Generic method with parameters vs. non-generic method with wildcards

Question

According to this entry in the Java Generics FAQ, there are some circumstances where a generic method has no equivalent non-generic method that uses wildcard types. According to that answer,

If a method signature uses multi-level wildcard types then there is always a difference between the generic method signature and the wildcard version of it.

They give the example of a method <T> void print1( List <Box<T>> list), which "requires a list of boxes of the same type." The wildcard version, void print2( List <Box<?>> list), "accepts a heterogenous list of boxes of different types," and thus is not equivalent.

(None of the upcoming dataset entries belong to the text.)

import Summits.HodgeConjecture.HodgeConjecture.Theorems.Ring2WeilNormObstructionDescent
import Summits.HodgeConjecture.HodgeConjecture.Theorems.Ring2WeilCoverageNormCriteria
import HarnessLib

/-!
# Non-split certificates for the genus fields of the census, part B (`d = 13, 15` with `h_K = 2`; `d = 23` with `h_K = 3`)

research route conditional on HC_CM; not a corollary; Q11.4-sentence-2 already refuted in dim ≥ 3.

Cell `pub-hodge-ring2`, binder seat `ring2-b02` (gen 50), WEIL-TYPE FAMILY-COVERAGE CENSUS
(`run/shared/lean/pub/pub-hodge-ring2/WEIL-FAMILY-COVERAGE.md` §b02.4 compact rows). Companion of this seat's
`Ring2WeilNormObstructionDescentCensus` (the 16 TARGET rows) and of ring2-b04's `Ring2WeilCoverageNormTable`
(square-free `a ≤ 15` on `d ∈ {1, 2, 3}`): here the NON-SPLIT certificates `a ∉ Nm(K_dˣ)`, `K_d = ℚ(√-d)`
(`Motives.normUnitsSubgroup ℚ (VanGeemen1994.weilField d)`), and the sixfold / tenfold class form
`[-a] ≠ Ring2.Hypotheses.splitDiscriminantClass n d` (every ODD `n`), for the classes listed below — each by ONE
prime of the obstruction set `T(a) = {p : (a, -d)_p = -1}`: an INERT prime `p ∥ a` (ring2-b04's
`Ring2.WeilCoverage.natCast_not_mem_normUnitsSubgroup_of_inert`: `-d` non-square mod `p`) or, when both primes of
`T(a)` ramify, a RAMIFIED `p ∣ d`, `p ∤ a` with `a` non-square mod `p` (`…_of_ramified`); the class form by this
seat's `Ring2WeilNormDescent.mk_neg_ne_splitDiscriminantClass_of_odd`. Nothing here is about Hodge classes: these are
the arithmetic «(F1) NO hyperbolic member» cells of the census (Landherr / van Geemen (5.4.1): hyperbolic ⟺ `a ∈ Nm(K^×)`,
in the tree `VanGeemen1994.isHyperbolicWeilType_iff_hasWeilDiscriminantNondeg_split`).

| `K` | `d` | `a` (least square-free representative) | `T(a)` | certificate prime |
|---|---|---|---|---|
| `ℚ(√-13)` | 13 | 3 | {2, 3} | inert 3 |
| `ℚ(√-13)` | 13 | 10 | {2, 5} | inert 5 |
| `ℚ(√-13)` | 13 | 2 | {2, 13} | ram 13 |
| `ℚ(√-13)` | 13 | 23 | {2, 23} | inert 23 |
| `ℚ(√-13)` | 13 | 30 | {3, 5} | inert 3 |
| `ℚ(√-13)` | 13 | 6 | {3, 13} | inert 3 |
| `ℚ(√-15)` | 15 | 2 | {3, 5} | ram 3 |
| `ℚ(√-15)` | 15 | 14 | {3, 7} | inert 7 |
| `ℚ(√-15)` | 15 | 11 | {3, 11} | inert 11 |
| `ℚ(√-15)` | 15 | 26 | {3, 13} | inert 13 |
| `ℚ(√-15)` | 15 | 7 | {5, 7} | inert 7 |
| `ℚ(√-15)` | 15 | 22 | {5, 11} | inert 11 |
| `ℚ(√-23)` | 23 | 35 | {5, 7} | inert 5 |
| `ℚ(√-23)` | 23 | 55 | {5, 11} | inert 5 |
| `ℚ(√-23)` | 23 | 85 | {5, 17} | inert 5 |
| `ℚ(√-23)` | 23 | 95 | {5, 19} | inert 5 |
| `ℚ(√-23)` | 23 | 77 | {7, 11} | inert 7 |
| `ℚ(√-23)` | 23 | 119 | {7, 17} | inert 7 |

## References
* B. van Geemen, LNM 1594 (1994), Lemma 5.2, 5.4 and (5.4.1) (after W. Landherr 1936). [vanGeemen1994HodgeAV]
* J.-P. Serre, *A Course in Arithmetic* (1973), Ch. III §1 (Hilbert symbols). [Serre1973]
-/

open Literature.AlgebraicGeometry.Motives
open Literature.AlgebraicGeometry.VanGeemen1994
open Summit.HodgeConjecture.HodgeConjecture.Ring2.Hypotheses
open Summit.HodgeConjecture.HodgeConjecture.Ring2.WeilCoverage

namespace Summit.HodgeConjecture.Ring2WeilNormDescent

/-! ### `K = ℚ(√-13)` (`d = 13`; first five non-split primes `S₅ = [2, 3, 5, 13, 23]`) -/

namespace SqrtNeg13

/-- `3 ∉ Nm(ℚ(√-13)ˣ)`, `T(3) = {2, 3}`, at the inert prime `3 ∥ 3` (`-13` non-square mod `3`). research route conditional on HC_CM; not a corollary; Q11.4-sentence-2 already refuted in dim ≥ 3. [cite: vanGeemen1994HodgeAV, (5.4.1)] -/
theorem not_mem_3 : Units.mk0 (3 : ℚ) (by norm_num) ∉ normUnitsSubgroup ℚ (weilField 13) := by
  simpa using natCast_not_mem_normUnitsSubgroup_of_inert (d := 13) (a := 3) (p := 3)
    (by norm_num) (by decide) (by norm_num) (by norm_num) (by norm_num)
/-- **30253 `MaxContactCut.NoForcedTowers` BY NAME from TEN binders: g45's root `noForcedTowers_of_g45` with `hRi : RiderPortAll`,
`hPu : NoPurePrincipalTowers`, `hR : NoIncommensurableWildDriftingImperfectTowers` DISCHARGED by the theorems of §2 — the other ten
binders verbatim.**  NOT a proof of `MaxContactCut.NoForcedTowers` outright: `hMo hSL hP hM` (structural), `hH h71` (hugging
columns), `hB hC4 hD4` (non-threefold mixed cells) and `hNP` (the non-principal in-locus leaf) remain hypotheses. [folklore] -/
theorem noForcedTowers_of_g47 (hMo : MaxContactCut.MonomialCornerAll)
    (hSL : MaxContactCut.SurfaceLawAll) (hH : MaxContactCut.NoHypersurfaceHuggingTowers) (hP : ShadowPortAll)
    (hM : MarkingPortAll) (h71 : MaxContactCut.NoContactHuggingTowers)
    (hB : NoWildLatentFactorNonThreefoldMixedTowers)
    (hC4 : NoWildOccultDivisorialNonThreefoldMixedTowers) (hD4 : NoWildOccultNonDivisorialNonThreefoldMixedTowers)
    (hNP : NoContactFreeNonPrincipalInLocusTowers) :
    MaxContactCut.NoForcedTowers :=
  noForcedTowers_of_g45 hMo hSL hH hP hM riderPortAll_holds h71 hB hC4 hD4 hNP noPurePrincipalTowers_holds
    noIncommensurableWildDriftingImperfectTowers_holds

/-- the same from the ABSOLUTE g43 located residual `NoWildOccultNonThreefoldMixedTowers` by name (nine binders). [folklore] -/
theorem noForcedTowers_of_g47_residual (hMo : MaxContactCut.MonomialCornerAll)
    (hSL : MaxContactCut.SurfaceLawAll) (hH : MaxContactCut.NoHypersurfaceHuggingTowers) (hP : ShadowPortAll)
    (hM : MarkingPortAll) (h71 : MaxContactCut.NoContactHuggingTowers)
    (hB : NoWildLatentFactorNonThreefoldMixedTowers) (hres : NoWildOccultNonThreefoldMixedTowers)
    (hNP : NoContactFreeNonPrincipalInLocusTowers) :
    MaxContactCut.NoForcedTowers :=
  noForcedTowers_of_g47 hMo hSL hH hP hM h71 hB hres.1 hres.2 hNP

-- WRITER NOTE (g16, dedup.landed at pre-flight): `noForcedTowers_of_g45_of_g47` deleted — its statement is the landed
-- `HugValuationCut.noForcedTowers_of_g45` (Theorems/CurveBranchRoot45.lean) verbatim; cite that theorem instead.

end Root

end Summit.ResolutionOfSingularities.ResolutionOfSingularities.Theorems.HugValuationCut

end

How do you interpret the the differences between the following two method signatures:

 <T extends Iterable<?>> void f(Class<T> x) {}
                         void g(Class<? extends Iterable<?>> x) {}

Intuitively, it seems like these definitions should be equivalent. However, the call f(ArrayList.class) compiles using the first method, but the call g(ArrayList.class) using the second method results in a compile-time error:

g(java.lang.Class<? extends java.lang.Iterable<?>>) in Test
    cannot be applied to (java.lang.Class<java.util.ArrayList>)

Interestingly, both functions can be called with each others' arguments, because the following compiles:

class Test {
    <T extends Iterable<?>> void f(Class<T> x) {
        g(x);
    }
    void g(Class<? extends Iterable<?>> x) {
        f(x);
    }
}

Using javap -verbose Test, I can see that f() has the generic signature

<T::Ljava/lang/Iterable<*>;>(Ljava/lang/Class<TT;>;)V;

and g() has the generic signature

(Ljava/lang/Class<+Ljava/lang/Iterable<*>;>;)V;

What explains this behavior? How should I interpret the differences between these methods' signatures?

Answer 1

Well, going by the spec, neither invocation is legal. But why does the first one type check while the second does not?

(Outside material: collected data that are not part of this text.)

import Summits.QuantumFields.YangMills.Theorems.SwapVirialDeficitSectorLaplaceMbDensityDetFolRescaled
import Summits.QuantumFields.YangMills.Theorems.SwapVirialDeficitBlowUpGnomonicFollowerHessianAngle
import Summits.QuantumFields.YangMills.Theorems.SwapVirialDeficitBlowUpGnomonicHubAngleLetters
import Summits.QuantumFields.YangMills.Theorems.SwapVirialDeficitBlowUpGnomonicBaseFlat
import Summits.QuantumFields.YangMills.Theorems.SwapVirialDeficitBlowUpChartDeficitZeroSet
import Summits.QuantumFields.YangMills.Theorems.SwapVirialDeficitBlowUpGnomonicBFibreJets
import Summits.QuantumFields.YangMills.Theorems.SwapVirialDeficitSectorLaplaceBTubeFibredScaled
import HarnessLib

/-!
# STUB (S-end-G♭) OF SKELETON ➎, SHELL SIDE (δ), POINTWISE: base-point coercivity of the follower Hessian and the shell-to-reference comparison of the Morse–Bott density
# (free-hands support of ⟨stmt-QuantumFields-24197⟩ `SwapVirialDeficit.SwapGluedStiffness`; cell ym-idea-1, LEAD g99 memo11 §2 (f)(g) ∕ 22:59Z ruling (δ); assembler fcl-p3 g48)

* §1 ★★ `gnoFolHessian_coercive_base` — at every BASE POINT `gnoBase x₀ y₀` of the Morse–Bott bottom and EVERY hub `a ≠ 0` the follower Hessian is `μ_F`-coercive,
  `μ_F = (2304·L⁶·|Fol L|)⁻¹`, for good sign patterns: the base is exactly flat (w3 ✓`gnoDeficit_base_eq_zero`), so the leader relations vanish EXACTLY
  (✓`chartDeficit_eq_zero_iff`) and w2's ✓`gnoFolHessian_coercive` applies with `s = 0` — THE LEMMA LEAD asked to be named; `det_gnoFolHessian_base_ge` (`μ_F^{d} ≤ det`).
* §2 ★★★ `mbDensity_shell_ge_ref` — for a REFERENCE follower-Hessian family `A′` at the end hub `hubAt 0 1` (symmetric, ambient identity, ray identity) and every shell hub
  `hubAt δ′ 1`, `0 < δ′ ≤ r ≤ r_m(L) := μ_F∕(2·122689728·L⁴)`:
  `(1+x₀²)⁻¹(1+y₀²)⁻¹ · ((1+d)·20400L⁴)^{−7∕2} · e^{−½} · e^{−3|Fol L|·122689728·r·L⁴∕μ_F} ∕ √det A′(gnoBase x₀ y₀) ≤ 𝔪(hubAt δ′ 1, ε, (x₀, y₀))`
  (w2 ✓`mbDensity_ge_detFol_rescaled′` at the shell hub with its own family ✓`exists_gnoFolHessian`, then the one-loop angle matching ✓`abs_log_det_gnoFolHessian_sub_le_joint`
  through ✓`gnoDeficit_hubAt_eq_angUnit`, ✓`abs_hubAngle_sub_le`, §1 for the coercivity input) — the pointwise heart of the shell side (δ); integrating it against
  `((1+δ′²)⁻¹)²dδ′` on `Icc (r∕2) r` (✓`endShell_weight_ge`) is the assembly's Tonelli step.

HONEST LABEL: pointwise bookkeeping for the shell side of `stub_end_gaussCore`; the stub itself (N2, slab∕shell comparison, assembly), `stub_core_tip` and hence ⟨24197⟩ ∕ ⟨24194⟩
remain OPEN; item of record ⟨24085⟩ SubOctaveBounded aside ∕ untouched; the Yang–Mills mass gap is NOT proved; no summit is proved by a line.  THEOREMS ONLY (0 `def`, 0 `sorry`),
standard axioms, no instances.  Seat ym-line-fcl-p3 g48 (cell ym-idea-1, free hands), `--supports stmt-QuantumFields-24197`.
References: [cite: Luscher1983, §2]; [cite: Breitung1994, Lemma 26 (2.102), p. 30]; [cite: tHooft1979]; [folklore].
-/

set_option autoImplicit false
set_option synthInstance.maxSize 1024

noncomputable section

open MeasureTheory Quaternion Set Module
open scoped Quaternion BigOperators ENNReal InnerProductSpace
open Literature.MathematicalPhysics.QuantumLattice
open Literature.MathematicalPhysics.QuantumFieldTheory hiding SU2

namespace Summit.QuantumFields.YangMills.Theorems.SwapVirialDeficit.SectorLaplace

open Summit.QuantumFields.YangMills.Theorems.FemtoTransferGap
open Summit.QuantumFields.YangMills.Theorems.FemtoTransferGap.TT
open Summit.QuantumFields.YangMills.Theorems.VirialFluxGap.RingDeficit
open Summit.QuantumFields.YangMills.Theorems.SwapVirialDeficit.SwapRing
open Summit.QuantumFields.YangMills.Theorems.SwapVirialDeficit.BlowUpRing

variable {L : ℕ} [NeZero L]

/-! ## §1 Base-point coercivity of the follower Hessian -/

/-- ★★ **THE FOLLOWER HESSIAN IS `μ_F`-COERCIVE AT EVERY BASE POINT, FOR EVERY HUB** (`μ_F = (2304·L⁶·|Fol L|)⁻¹`; good sign patterns): at `η = gnoBase x₀ y₀` the deficit
vanishes (✓`gnoDeficit_base_eq_zero`), so the leader tuple commutes and intertwines the seam EXACTLY (✓`chartDeficit_eq_zero_iff`), and ✓`gnoFolHessian_coercive` applies with
`s = 0`. [cite: Luscher1983, §2] -/
theorem gnoFolHessian_coercive_base {a : ℍ} (ha : a ≠ 0) (ε : GnoSign L) (hz : ε.2.1 = true) (hF : ε.2.2 = fun _ => true) (x₀ y₀ : ℝ)
    {A : GnoCoord L → GnoFol L →ₗ[ℝ] GnoFol L}
    (hray : ∀ η' (y : GnoFol L), ⟪A η' y, y⟫_ℝ = iteratedDeriv 2 (fun s : ℝ => gnoDeficit (fun _ => false) (fun _ => 1) a ε (η' + s • gnoFolEmb y)) 0)
    (y : GnoFol L) :
    (2304 * (L : ℝ) ^ 6 * (Fintype.card (Fol L) : ℝ))⁻¹ * ‖y‖ ^ 2 ≤ ⟪A (gnoBase x₀ y₀) y, y⟫_ℝ := by
  have h0 : gnoDeficit (fun _ => false) (fun _ => 1) a ε (gnoBase x₀ y₀ : GnoCoord L) = 0 := gnoDeficit_base_eq_zero ha ε hz hF x₀ y₀
  have h0' : chartDeficit L (fun _ => false) (fun _ => 1) (blowUpPoint 1 (gnomonicPoint a ε (gnoBase x₀ y₀ : GnoCoord L))) = 0 := by
    unfold gnoDeficit at h0; exact h0
  obtain ⟨hCC, hσ, -⟩ := (chartDeficit_eq_zero_iff (L := L) _).1 h0'
  have hL : (0 : ℝ) < L := by exact_mod_cast NeZero.pos L
  exact gnoFolHessian_coercive ha ε hF (gnoBase x₀ y₀) rfl hray le_rfl
    (fun μ ν => by rw [hCC μ ν, sub_self, frobNorm_zero]) (fun μ => by rw [hσ μ, sub_self, frobNorm_zero])
    (by rw [zero_pow two_ne_zero]; positivity) y

/-- `μ_F^{dim V_F} ≤ det A(gnoBase x₀ y₀)` for a symmetric follower-Hessian family with the ray identity (✓`det_ge_pow_of_coercive`). [cite: Breitung1994, Lemma 26 (2.102), p. 30] -/
theorem det_gnoFolHessian_base_ge {a : ℍ} (ha : a ≠ 0) (ε : GnoSign L) (hz : ε.2.1 = true) (hF : ε.2.2 = fun _ => true) (x₀ y₀ : ℝ)
    {A : GnoCoord L → GnoFol L →ₗ[ℝ] GnoFol L} (hAs : ∀ η, (A η).IsSymmetric)
    (hray : ∀ η' (y : GnoFol L), ⟪A η' y, y⟫_ℝ = iteratedDeriv 2 (fun s : ℝ => gnoDeficit (fun _ => false) (fun _ => 1) a ε (η' + s • gnoFolEmb y)) 0) :
    ((2304 * (L : ℝ) ^ 6 * (Fintype.card (Fol L) : ℝ))⁻¹) ^ finrank ℝ (GnoFol L) ≤ LinearMap.det (A (gnoBase x₀ y₀)) :=
  det_ge_pow_of_coercive (hAs _) (folMu_pos_le (L := L)).1 (gnoFolHessian_coercive_base ha ε hz hF x₀ y₀ hray)

/-! ## §2 The shell hub against the reference hub, pointwise in the base -/

/-- `(hubAt δ 1).re = δ` and `hubAt δ 1 ≠ 0`, `(hubAt δ 1).im ≠ 0`. [folklore] -/
theorem hubAt_one_re (δ : ℝ) : (hubAt δ 1).re = δ := by
  rw [hubAt_eq_equator_sub_smul]
  simp [hubAt_zero_one_re]

/-- ★★★ **THE SHELL HUB AGAINST THE REFERENCE HUB, POINTWISE** (good sign patterns).  Let `A′` be a follower-Hessian family at the end hub `hubAt 0 1` (symmetric; ambient
identity; ray identity) and `0 < δ′ ≤ r` with `122689728·r·L⁴ ≤ μ_F∕2`.  Then at every base point
`(1+x₀²)⁻¹(1+y₀²)⁻¹·((1+d)·20400L⁴)^{−7∕2}·e^{−½}·e^{−(3|Fol L|·122689728·r·L⁴)∕μ_F} ∕ √det A′(gnoBase x₀ y₀) ≤ 𝔪(hubAt δ′ 1, ε, (x₀,y₀))`
(`d = dim V_F`, `μ_F = (2304L⁶|Fol L|)⁻¹`). [cite: Luscher1983, §2] [cite: Breitung1994, Lemma 26 (2.102), p. 30] -/
theorem mbDensity_shell_ge_ref {ε : GnoSign L} (hε : GoodSign ε)
    {A' : GnoCoord L → GnoFol L →ₗ[ℝ] GnoFol L} (hAs' : ∀ η, (A' η).IsSymmetric)
    (hamb' : ∀ η (y : GnoFol L), ⟪A' η y, y⟫_ℝ = iteratedFDeriv ℝ 2 (gnoDeficit (fun _ => false) (fun _ => 1) (hubAt 0 1) ε) η (fun _ => gnoFolEmb y))
    (hray' : ∀ η' (y : GnoFol L), ⟪A' η' y, y⟫_ℝ = iteratedDeriv 2 (fun s : ℝ => gnoDeficit (fun _ => false) (fun _ => 1) (hubAt 0 1) ε (η' + s • gnoFolEmb y)) 0)
    {r δ' : ℝ} (hδ0 : 0 < δ') (hδr : δ' ≤ r)
    (hr : 122689728 * r * (L : ℝ) ^ 4 ≤ (2304 * (L : ℝ) ^ 6 * (Fintype.card (Fol L) : ℝ))⁻¹ / 2) (p : ℝ × ℝ) :
    (1 + p.1 ^ 2)⁻¹ * (1 + p.2 ^ 2)⁻¹ * (((1 + (finrank ℝ (GnoFol L) : ℝ)) * (20400 * (L : ℝ) ^ 4)) ^ (-(7 / 2 : ℝ)) * Real.exp (-(1 / 2 : ℝ)) *
        Real.exp (-((3 * (Fintype.card (Fol L) : ℝ)) * (122689728 * r * (L : ℝ) ^ 4) / (2304 * (L : ℝ) ^ 6 * (Fintype.card (Fol L) : ℝ))⁻¹)) /
        Real.sqrt (LinearMap.det (A' (gnoBase p.1 p.2)))) ≤
      mbDensity (L := L) (hubAt δ' 1) ε p := by
  set μ : ℝ := (2304 * (L : ℝ) ^ 6 * (Fintype.card (Fol L) : ℝ))⁻¹ with hμ
  have hμ0 : 0 < μ := (folMu_pos_le (L := L)).1
  have hL : (0 : ℝ) < L := by exact_mod_cast NeZero.pos L
  -- the shell hub and its own family
  have ha : hubAt δ' 1 ≠ 0 := hubAt_one_ne_zero δ'
  have hre : (hubAt δ' 1).re ≠ 0 := by rw [hubAt_one_re]; exact hδ0.ne'
  have him : (hubAt δ' 1).im ≠ 0 := hubAt_one_im_ne_zero δ'
  obtain ⟨A, hAs, -, hAyy, hray, hamb, -, -⟩ := exists_gnoFolHessian (fun _ => false) (fun _ => (1 : SU2)) ha ε
  have h1 := mbDensity_ge_detFol_rescaled' (L := L) hre him hε p hAs hAyy
  -- determinants are positive at the base point (§1 for both families)
  have hdet : μ ^ finrank ℝ (GnoFol L) ≤ LinearMap.det (A (gnoBase p.1 p.2)) := det_gnoFolHessian_base_ge ha ε hε.1 hε.2 p.1 p.2 hAs hray
  have hdet' : μ ^ finrank ℝ (GnoFol L) ≤ LinearMap.det (A' (gnoBase p.1 p.2)) := det_gnoFolHessian_base_ge (hubAt_one_ne_zero 0) ε hε.1 hε.2 p.1 p.2 hAs' hray'
  have hdpos : 0 < LinearMap.det (A (gnoBase p.1 p.2)) := lt_of_lt_of_le (by positivity) hdet
  have hdpos' : 0 < LinearMap.det (A' (gnoBase p.1 p.2)) := lt_of_lt_of_le (by positivity) hdet'
  -- the one-loop angle matching between `hubAt δ′ 1 = angUnit θ` and `hubAt 0 1 = angUnit θ′`
  have eθ : gnoDeficit (fun _ => false) (fun _ => (1 : SU2)) (hubAt δ' 1) ε = gnoDeficit (fun _ => false) (fun _ => 1) (angUnit (Real.pi / 2 - Real.arctan δ')) ε :=
    funext fun η => gnoDeficit_hubAt_eq_angUnit _ _ δ' ε η
  have eθ' : gnoDeficit (fun _ => false) (fun _ => (1 : SU2)) (hubAt 0 1) ε = gnoDeficit (fun _ => false) (fun _ => 1) (angUnit (Real.pi / 2 - Real.arctan 0)) ε :=
    funext fun η => gnoDeficit_hubAt_eq_angUnit _ _ 0 ε η
  have hambθ : ∀ η (y : GnoFol L), ⟪A η y, y⟫_ℝ = iteratedFDeriv ℝ 2 (gnoDeficit (fun _ => false) (fun _ => 1) (angUnit (Real.pi / 2 - Real.arctan δ')) ε) η
      (fun _ => gnoFolEmb y) := fun η y => by rw [← eθ]; exact hamb η y
  have hambθ' : ∀ η (y : GnoFol L), ⟪A' η y, y⟫_ℝ = iteratedFDeriv ℝ 2 (gnoDeficit (fun _ => false) (fun _ => 1) (angUnit (Real.pi / 2 - Real.arctan 0)) ε) η
      (fun _ => gnoFolEmb y) := fun η y => by rw [← eθ']; exact hamb' η y
  have hθθ : |(Real.pi / 2 - Real.arctan δ') - (Real.pi / 2 - Real.arctan 0)| ≤ r :=
    (abs_hubAngle_sub_le δ' 0).trans (by rw [sub_zero, abs_of_pos hδ0]; exact hδr)
  have hnear : (122689728 * |(Real.pi / 2 - Real.arctan δ') - (Real.pi / 2 - Real.arctan 0)| +
      44712000 * ‖(gnoBase p.1 p.2 : GnoCoord L) - gnoBase p.1 p.2‖) * (L : ℝ) ^ 4 ≤ μ / 2 := by
    rw [sub_self, norm_zero, mul_zero, add_zero]
    calc 122689728 * |(Real.pi / 2 - Real.arctan δ') - (Real.pi / 2 - Real.arctan 0)| * (L : ℝ) ^ 4 ≤ 122689728 * r * (L : ℝ) ^ 4 := by gcongr
      _ ≤ μ / 2 := hr
  have hlog := abs_log_det_gnoFolHessian_sub_le_joint (fun _ => false) (fun _ => (1 : SU2)) (sin_hubAngle_pos δ').le (sin_hubAngle_pos 0).le ε hAs hAs'
    hambθ hambθ' hμ0 (gnoFolHessian_coercive_base (hubAt_one_ne_zero 0) ε hε.1 hε.2 p.1 p.2 hray') hnear
  rw [sub_self, norm_zero, mul_zero, add_zero] at hlog
  -- `log det A ≤ log det A′ + K`, `K ≤ 2·3|Fol|·122689728 r L⁴∕μ`
  set K : ℝ := (3 * (Fintype.card (Fol L) : ℝ)) * (122689728 * r * (L : ℝ) ^ 4) / μ with hK
  have hK0 : 0 ≤ K := by
    have hr0 : 0 ≤ r := hδ0.le.trans hδr
    positivity
  have hlogK : Real.log (LinearMap.det (A (gnoBase p.1 p.2))) ≤ Real.log (LinearMap.det (A' (gnoBase p.1 p.2))) + 2 * K := by
    have h2 := (abs_le.1 hlog).2
    have h3 : 2 * (3 * (Fintype.card (Fol L) : ℝ)) * (122689728 * |(Real.pi / 2 - Real.arctan δ') - (Real.pi / 2 - Real.arctan 0)| * (L : ℝ) ^ 4) / μ ≤ 2 * K := by
      have hc0 : (0 : ℝ) ≤ 3 * (Fintype.card (Fol L) : ℝ) := by positivity
      have hin : 122689728 * |(Real.pi / 2 - Real.arctan δ') - (Real.pi / 2 - Real.arctan 0)| * (L : ℝ) ^ 4 ≤ 122689728 * r * (L : ℝ) ^ 4 := by gcongr
      have e : 2 * (3 * (Fintype.card (Fol L) : ℝ)) * (122689728 * |(Real.pi / 2 - Real.arctan δ') - (Real.pi / 2 - Real.arctan 0)| * (L : ℝ) ^ 4) / μ =
          2 * ((3 * (Fintype.card (Fol L) : ℝ)) * (122689728 * |(Real.pi / 2 - Real.arctan δ') - (Real.pi / 2 - Real.arctan 0)| * (L : ℝ) ^ 4) / μ) := by ring
      rw [e, hK]
      exact mul_le_mul_of_nonneg_left (div_le_div_of_nonneg_right (mul_le_mul_of_nonneg_left hin hc0) hμ0.le) (by norm_num)
    linarith
  -- hence `√det A ≤ e^{K} √det A′`, i.e. `e^{−K}∕√det A′ ≤ 1∕√det A`
  have hsqrt : Real.sqrt (LinearMap.det (A (gnoBase p.1 p.2))) ≤ Real.exp K * Real.sqrt (LinearMap.det (A' (gnoBase p.1 p.2))) := by
    have e1 : Real.sqrt (LinearMap.det (A (gnoBase p.1 p.2))) = Real.exp (Real.log (LinearMap.det (A (gnoBase p.1 p.2))) / 2) := by
      rw [Real.sqrt_eq_rpow, Real.rpow_def_of_pos hdpos]; ring_nf
    have e2 : Real.exp K * Real.sqrt (LinearMap.det (A' (gnoBase p.1 p.2))) = Real.exp ((Real.log (LinearMap.det (A' (gnoBase p.1 p.2))) + 2 * K) / 2) := by
      rw [Real.sqrt_eq_rpow, Real.rpow_def_of_pos hdpos', ← Real.exp_add]; ring_nf
    rw [e1, e2, Real.exp_le_exp]
    linarith
  have hs0 : 0 < Real.sqrt (LinearMap.det (A (gnoBase p.1 p.2))) := Real.sqrt_pos.2 hdpos
  have hs0' : 0 < Real.sqrt (LinearMap.det (A' (gnoBase p.1 p.2))) := Real.sqrt_pos.2 hdpos'
  refine le_trans ?_ h1
  have hw : 0 ≤ (1 + p.1 ^ 2)⁻¹ * (1 + p.2 ^ 2)⁻¹ := by positivity
  refine mul_le_mul_of_nonneg_left ?_ hw
  -- compare the two quotients
  have hc0 : 0 ≤ ((1 + (finrank ℝ (GnoFol L) : ℝ)) * (20400 * (L : ℝ) ^ 4)) ^ (-(7 / 2 : ℝ)) * Real.exp (-(1 / 2 : ℝ)) := by positivity
  rw [div_le_div_iff₀ hs0' hs0]
  have eK : Real.exp (-((3 * (Fintype.card (Fol L) : ℝ)) * (122689728 * r * (L : ℝ) ^ 4) / (2304 * (L : ℝ) ^ 6 * (Fintype.card (Fol L) : ℝ))⁻¹)) = Real.exp (-K) := by
    rw [hK]
  rw [eK]
  calc ((1 + (finrank ℝ (GnoFol L) : ℝ)) * (20400 * (L : ℝ) ^ 4)) ^ (-(7 / 2 : ℝ)) * Real.exp (-(1 / 2 : ℝ)) * Real.exp (-K) * Real.sqrt (LinearMap.det (A (gnoBase p.1 p.2)))
      ≤ ((1 + (finrank ℝ (GnoFol L) : ℝ)) * (20400 * (L : ℝ) ^ 4)) ^ (-(7 / 2 : ℝ)) * Real.exp (-(1 / 2 : ℝ)) * Real.exp (-K) *
          (Real.exp K * Real.sqrt (LinearMap.det (A' (gnoBase p.1 p.2)))) := mul_le_mul_of_nonneg_left hsqrt (by positivity)
    _ = ((1 + (finrank ℝ (GnoFol L) : ℝ)) * (20400 * (L : ℝ) ^ 4)) ^ (-(7 / 2 : ℝ)) * Real.exp (-(1 / 2 : ℝ)) * (Real.exp (-K) * Real.exp K) *
          Real.sqrt (LinearMap.det (A' (gnoBase p.1 p.2))) := by ring
    _ = ((1 + (finrank ℝ (GnoFol L) : ℝ)) * (20400 * (L : ℝ) ^ 4)) ^ (-(7 / 2 : ℝ)) * Real.exp (-(1 / 2 : ℝ)) * Real.sqrt (LinearMap.det (A' (gnoBase p.1 p.2))) := by
        rw [← Real.exp_add, neg_add_cancel, Real.exp_zero, mul_one]

end Summit.QuantumFields.YangMills.Theorems.SwapVirialDeficit.SectorLaplace

end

The difference is in how the methods are checked for applicability (see §15.12.2 and §15.12.2.2 in particular).

• For simple, non-generic g to be applicable, the argument Class<ArrayList> would need to be a subtype of Class<? extends Iterable<?>>. That means ? extends Iterable<?> needs to contain ArrayList, written ArrayList <= ? extends Iterable<?>. Rules 4 and 1 can be applied transitively, so that ArrayList needs to be a subtype of Iterable<?>.

  Going by §4.10.2 any parameterization C<...> is a (direct) subtype of the raw type C. So ArrayList<?> is a subtype of ArrayList, but not the other way around. Transitively, ArrayList is not a subtype of Iterable<?>.

  Thus g is not applicable.

• f is generic, for simplicity let us assume the type argument ArrayList is explicitly specified. To test f for applicability, Class<ArrayList> needs to be a subtype of Class<T> [T=ArrayList] = Class<ArrayList>. Since subtyping is reflexisve, that is true.

  Also for f to be applicable, the type argument needs to be within its bounds. It is not because, as we've shown above, ArrayList is not a subtype of Iterable<?>.

So why does it compile anyways?

It's a bug. Following a bug report and subsequent fix the JDT compiler explicitly rules out the first case (type argument containment). The second case is still happily ignored, because the JDT considers ArrayList to be a subtype of Iterable<?> (TypeBinding.isCompatibleWith(TypeBinding)).

I don't know why javac behaves the same, but I assume for similar reasons. You will notice that javac does not issue an unchecked warning when assigning a raw ArrayList to an Iterable<?> either.